▸ **What the task asks**:
From the listing below, retype exactly the line holding "simp only [e4] at h", the line holding "4) := by linarith", and the lines between them; skip everything else.

▸ **Provided data**:
/-- **`D` colours, exact mean**: `E_{D^{⊗D}}[½Σ_c (F_c + ℓ_S(t_c))²] = (D/2)·V_S + ½Σ_c F_c²`. [folklore] -/
theorem integral_quadSurf_piD_eq (F : Fin D → ℝ) (S : Finset (Plaq 4)) :
    ∫ t : Fin D → EuclideanSpace ℝ (DirFree H), (1 / 2 : ℝ) * ∑ c, (F c + dirSurfCirc H S (t c)) ^ 2
        ∂(Measure.pi fun _ : Fin D => boxDirichlet H) =
      (D : ℝ) / 2 * dirSurfInductance H S S + 1 / 2 * ∑ c, F c ^ 2 := by
  have hint : ∀ c : Fin D, Integrable (fun t : Fin D → EuclideanSpace ℝ (DirFree H) => (F c + dirSurfCirc H S (t c)) ^ 2)
      (Measure.pi fun _ : Fin D => boxDirichlet H) := fun c =>
    integrable_comp_eval_piD (((memLp_const (F c)).add (memLp_two_dirSurfCirc S)).integrable_sq) c
  rw [integral_const_mul, integral_finsetSum _ fun c _ => hint c]
  have hc : ∀ c : Fin D, ∫ t : Fin D → EuclideanSpace ℝ (DirFree H), (F c + dirSurfCirc H S (t c)) ^ 2
      ∂(Measure.pi fun _ : Fin D => boxDirichlet H) = F c ^ 2 + dirSurfInductance H S S := fun c => by
    rw [integral_pi_eval (boxDirichlet H) (fun s => (F c + dirSurfCirc H S s) ^ 2) c, integral_const_add_dirSurfCirc_sq]
  simp_rw [hc]
  rw [Finset.sum_add_distrib, Finset.sum_const, Finset.card_univ, Fintype.card_fin]
  simp only [nsmul_eq_mul]
  ring

/-- **`D` colours, second moment**: `E_{D^{⊗D}}[(½Σ_c (F_c + ℓ_S(t_c))²)²] ≤ 2D·Σ_c (F_c⁴ + 3V_S²)`. [folklore] -/
theorem integral_quadSurf_sq_piD_le (F : Fin D → ℝ) (S : Finset (Plaq 4)) :
    ∫ t : Fin D → EuclideanSpace ℝ (DirFree H), ((1 / 2 : ℝ) * ∑ c, (F c + dirSurfCirc H S (t c)) ^ 2) ^ 2
        ∂(Measure.pi fun _ : Fin D => boxDirichlet H) ≤
      2 * (D : ℝ) * ∑ c, (F c ^ 4 + 3 * dirSurfInductance H S S ^ 2) := by
  set P := Measure.pi fun _ : Fin D => boxDirichlet H with hP
  have hint4 : ∀ c : Fin D, Integrable (fun t : Fin D → EuclideanSpace ℝ (DirFree H) => (F c + dirSurfCirc H S (t c)) ^ 4) P := by
    intro c
    have hFX : MemLp (fun s => F c + dirSurfCirc H S s) 4 (boxDirichlet H) := (memLp_const (F c)).add (memLp_four_dirSurfCirc S)
    have h1 : Integrable (fun s => (F c + dirSurfCirc H S s) ^ 4) (boxDirichlet H) := by
      refine (hFX.integrable_norm_pow (by norm_num)).congr (ae_of_all _ fun s => ?_)
      simp only [Real.norm_eq_abs]
      exact (show Even 4 by decide).pow_abs _
    exact integrable_comp_eval_piD h1 c
  -- pointwise Cauchy–Schwarz: `(½Σ_c Y_c)² ≤ (D/4) Σ_c Y_c²`, `Y_c = (F_c + X_c)²`
  have hpt : ∀ t : Fin D → EuclideanSpace ℝ (DirFree H),
      ((1 / 2 : ℝ) * ∑ c, (F c + dirSurfCirc H S (t c)) ^ 2) ^ 2 ≤ (D : ℝ) / 4 * ∑ c, (F c + dirSurfCirc H S (t c)) ^ 4 := by
    intro t
    have h := sq_sum_le_card_mul_sum_sq (D := D) (fun c => (F c + dirSurfCirc H S (t c)) ^ 2)
    have e4 : ∀ c, ((F c + dirSurfCirc H S (t c)) ^ 2) ^ 2 = (F c + dirSurfCirc H S (t c)) ^ 4 := fun c => by ring
    simp only [e4] at h
    calc ((1 / 2 : ℝ) * ∑ c, (F c + dirSurfCirc H S (t c)) ^ 2) ^ 2 = 1 / 4 * (∑ c, (F c + dirSurfCirc H S (t c)) ^ 2) ^ 2 := by ring
      _ ≤ 1 / 4 * ((D : ℝ) * ∑ c, (F c + dirSurfCirc H S (t c)) ^ 4) := by linarith
      _ = (D : ℝ) / 4 * ∑ c, (F c + dirSurfCirc H S (t c)) ^ 4 := by ring
  have hsq_int : Integrable (fun t : Fin D → EuclideanSpace ℝ (DirFree H) =>
      ((1 / 2 : ℝ) * ∑ c, (F c + dirSurfCirc H S (t c)) ^ 2) ^ 2) P := by
    refine Integrable.mono' ((integrable_finsetSum Finset.univ fun c _ => hint4 c).const_mul ((D : ℝ) / 4)) ?_ (ae_of_all _ fun t => ?_)
    · refine (AEStronglyMeasurable.pow ?_ 2)
      refine AEStronglyMeasurable.const_mul (Finset.aestronglyMeasurable_fun_sum _ fun c _ => ?_) _
      exact ((integrable_comp_eval_piD (((memLp_const (F c)).add (memLp_two_dirSurfCirc S)).integrable_sq) c)).aestronglyMeasurable
    · rw [Real.norm_eq_abs, abs_of_nonneg (sq_nonneg _)]
      exact hpt t
  have hD0 : (0 : ℝ) ≤ (D : ℝ) / 4 := by positivity
  calc ∫ t, ((1 / 2 : ℝ) * ∑ c, (F c + dirSurfCirc H S (t c)) ^ 2) ^ 2 ∂P
      ≤ ∫ t, (D : ℝ) / 4 * ∑ c, (F c + dirSurfCirc H S (t c)) ^ 4 ∂P :=
        integral_mono hsq_int ((integrable_finsetSum Finset.univ fun c _ => hint4 c).const_mul _) hpt
    _ = (D : ℝ) / 4 * ∑ c, ∫ t, (F c + dirSurfCirc H S (t c)) ^ 4 ∂P := by
        rw [integral_const_mul, integral_finsetSum _ fun c _ => hint4 c]
    _ = (D : ℝ) / 4 * ∑ c, ∫ s, (F c + dirSurfCirc H S s) ^ 4 ∂(boxDirichlet H) := by
        congr 1
        refine Finset.sum_congr rfl fun c _ => ?_
        exact integral_pi_eval (boxDirichlet H) (fun s => (F c + dirSurfCirc H S s) ^ 4) c
    _ ≤ (D : ℝ) / 4 * ∑ c, 8 * (F c ^ 4 + 3 * dirSurfInductance H S S ^ 2) := by
        refine mul_le_mul_of_nonneg_left (Finset.sum_le_sum fun c _ => ?_) hD0
        exact integral_const_add_dirSurfCirc_pow_four_le (F c) S
    _ = 2 * (D : ℝ) * ∑ c, (F c ^ 4 + 3 * dirSurfInductance H S S ^ 2) := by
        rw [← Finset.mul_sum]; ring

/-- One colour of the quadratic surface observable is square integrable under the `D`-fold product measure. [folklore] -/
theorem memLp_two_const_add_dirSurfCirc_sq_piD (F : ℝ) (S : Finset (Plaq 4)) (c : Fin D) :
    MemLp (fun t : Fin D → EuclideanSpace ℝ (DirFree H) => (F + dirSurfCirc H S (t c)) ^ 2) 2
      (Measure.pi fun _ : Fin D => boxDirichlet H) := by
  have hFX : MemLp (fun s => F + dirSurfCirc H S s) 4 (boxDirichlet H) := (memLp_const F).add (memLp_four_dirSurfCirc S)
  have h1 : Integrable (fun s => (F + dirSurfCirc H S s) ^ 4) (boxDirichlet H) := by
    refine (hFX.integrable_norm_pow (by norm_num)).congr (ae_of_all _ fun s => ?_)
    simp only [Real.norm_eq_abs]
    exact (show Even 4 by decide).pow_abs _
  have h4 : Integrable (fun t : Fin D → EuclideanSpace ℝ (DirFree H) => (F + dirSurfCirc H S (t c)) ^ 4)
      (Measure.pi fun _ : Fin D => boxDirichlet H) := integrable_comp_eval_piD h1 c
  have h2 : Integrable (fun t : Fin D → EuclideanSpace ℝ (DirFree H) => (F + dirSurfCirc H S (t c)) ^ 2)
      (Measure.pi fun _ : Fin D => boxDirichlet H) :=
    integrable_comp_eval_piD (((memLp_const F).add (memLp_two_dirSurfCirc S)).integrable_sq) c
  rw [memLp_two_iff_integrable_sq h2.aestronglyMeasurable]
  refine h4.congr (ae_of_all _ fun t => ?_)
  simp only
  ring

▸ **Answer space**:
    simp only [e4] at h
    calc ((1 / 2 : ℝ) * ∑ c, (F c + dirSurfCirc H S (t c)) ^ 2) ^ 2 = 1 / 4 * (∑ c, (F c + dirSurfCirc H S (t c)) ^ 2) ^ 2 := by ring
      _ ≤ 1 / 4 * ((D : ℝ) * ∑ c, (F c + dirSurfCirc H S (t c)) ^ 4) := by linarith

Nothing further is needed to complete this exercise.